Extracted data entries
'''
import Summits.QuantumFields.QCD.Theses.PauliWegnerSea

/-!
# `GluonicCompletion` (crux stmt-QuantumFields-9152), line `certified-sea-threshold-graft` — a certified mutation
of the registered stub `stub_cutoffWindow`

refuter-drefute-stmt-QuantumFields-9152-0 (drefute), 2026-08-16. The lead's reshaped `stub_cutoffWindow` derives
the cutoff window ("every bare Wilson mass of an `H`-trajectory is eventually below every `ε > 0`") from clause
(iii) of the crux's hypothesis ALONE. This file certifies that the positivity `0 < c₀` of the lower bound's
amplitude is load-bearing: with `0 ≤ c₀` the clause is vacuous at `c₀ = 0` (the phase-quenched fractional-moment
quotient is `≥ 0`) and the lattice-massive regularisation `canonicalAF` with `m_crit ≡ 5` is admitted, whose
bare masses never enter `(-1, 1)`. Any proof of the stub must use `0 < c₀`.
-/

namespace Summit.QuantumFields.QCD.Theorems.GluonicCompletion.Negative

open MeasureTheory Filter Literature.MathematicalPhysics.QuantumFieldTheory
  Literature.MathematicalPhysics.QuantumLattice Literature.Probability.LatticeModels

/-- **`stub_cutoffWindow` is false without `0 < c₀`** (supports stmt-QuantumFields-9152; line
`certified-sea-threshold-graft`): the registered stub with `0 < c₀` weakened to `0 ≤ c₀`, otherwise verbatim,
is refuted by `N_f = 1`, `reg := canonicalAF 1` with `m_crit ≡ 5`, `m = 1`, `ε = 1` — the weakened clause
(iii) holds with `c₀ = 0` since the quotient of the two Wilson-measure integrals is non-negative, while
`5 + a_k/Z_m(k) > 1` for every `k`. [folklore] -/
theorem cutoffWindow_false_without_pos_amplitude :
    ¬ (∀ (Nf : ℕ) (reg : QCDRegularisation Nf),
        (∀ m : Fin Nf → ℝ, (∀ f, 0 < m f) → ∃ s c₀ C₁ p : ℝ, 0 < s ∧ s < 1 ∧ 0 ≤ c₀ ∧ ∀ᶠ k in atTop, ∀ S : ℕ, reg.L k ≤ S → ∀ (f : Fin Nf) (n : ℕ), n ≤ S → c₀ * Real.exp (-(C₁ * (reg.a k * n) + p * Real.log (n + 1))) ≤ (∫ U : GaugeConfig 4 (2 * S + 1) (Matrix.specialUnitaryGroup (Fin 3) ℂ), ‖(diracMatrix U fun fl => reg.mcrit k + reg.a k * m fl / reg.Zm k).det‖ * (∑ a : Fin 3, ∑ i : Fin 4, ∑ b : Fin 3, ∑ j : Fin 4, ‖(diracMatrix U fun fl => reg.mcrit k + reg.a k * m fl / reg.Zm k)⁻¹ (quarkEquiv (f, (Torus.proj (2 * S + 1) 0, a, i))) (quarkEquiv (f, (Torus.proj (2 * S + 1) (Pi.single 0 (n : ℤ)), b, j)))‖) ^ s ∂(wilsonMeasure (fundamentalRep (Fin 3)) (reg.β k))) / (∫ U : GaugeConfig 4 (2 * S + 1) (Matrix.specialUnitaryGroup (Fin 3) ℂ), ‖(diracMatrix U fun fl => reg.mcrit k + reg.a k * m fl / reg.Zm k).det‖ ∂(wilsonMeasure (fundamentalRep (Fin 3)) (reg.β k)))) →
          ∀ m : Fin Nf → ℝ, (∀ f, 0 < m f) → ∀ (f : Fin Nf) (ε : ℝ), 0 < ε →
            ∀ᶠ k in atTop, reg.mcrit k + reg.a k * m f / reg.Zm k < ε) := by
  intro h
  let reg : QCDRegularisation 1 := { QCDRegularisation.canonicalAF 1 with mcrit := fun _ => 5 }
  have hyp : ∀ m : Fin 1 → ℝ, (∀ f, 0 < m f) → ∃ s c₀ C₁ p : ℝ, 0 < s ∧ s < 1 ∧ 0 ≤ c₀ ∧
      ∀ᶠ k in atTop, ∀ S : ℕ, reg.L k ≤ S → ∀ (f : Fin 1) (n : ℕ), n ≤ S →
        c₀ * Real.exp (-(C₁ * (reg.a k * n) + p * Real.log (n + 1))) ≤
          (∫ U : GaugeConfig 4 (2 * S + 1) (Matrix.specialUnitaryGroup (Fin 3) ℂ),
              ‖(diracMatrix U fun fl => reg.mcrit k + reg.a k * m fl / reg.Zm k).det‖ *
                (∑ a : Fin 3, ∑ i : Fin 4, ∑ b : Fin 3, ∑ j : Fin 4,
                  ‖(diracMatrix U fun fl => reg.mcrit k + reg.a k * m fl / reg.Zm k)⁻¹
                      (quarkEquiv (f, (Torus.proj (2 * S + 1) 0, a, i)))
                      (quarkEquiv (f, (Torus.proj (2 * S + 1) (Pi.single 0 (n : ℤ)), b, j)))‖) ^ s
              ∂(wilsonMeasure (fundamentalRep (Fin 3)) (reg.β k))) /
            (∫ U : GaugeConfig 4 (2 * S + 1) (Matrix.specialUnitaryGroup (Fin 3) ℂ),
              ‖(diracMatrix U fun fl => reg.mcrit k + reg.a k * m fl / reg.Zm k).det‖
              ∂(wilsonMeasure (fundamentalRep (Fin 3)) (reg.β k))) := by
    intro m _
    refine ⟨1 / 2, 0, 0, 0, by norm_num, by norm_num, le_rfl, Eventually.of_forall fun k S _ f n _ => ?_⟩
    rw [zero_mul]
    positivity
  have hev := h 1 reg hyp (fun _ => 1) (fun _ => one_pos) 0 1 one_pos
  obtain ⟨k, hk⟩ := hev.exists
  have ha : 0 < reg.a k * (1 : ℝ) / reg.Zm k := div_pos (by simpa using reg.a_pos k) (reg.Zm_pos k)
  have h5 : reg.mcrit k = 5 := rfl
  rw [h5] at hk
  linarith

end Summit.QuantumFields.QCD.Theorems.GluonicCompletion.Negative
'''
**Task directions**
Please give back only the lines between the first line of the entries and the line with "of the registered", both ends included, word for word.

**Result of this exercise**
import Summits.QuantumFields.QCD.Theses.PauliWegnerSea

/-!
# `GluonicCompletion` (crux stmt-QuantumFields-9152), line `certified-sea-threshold-graft` — a certified mutation
of the registered stub `stub_cutoffWindow`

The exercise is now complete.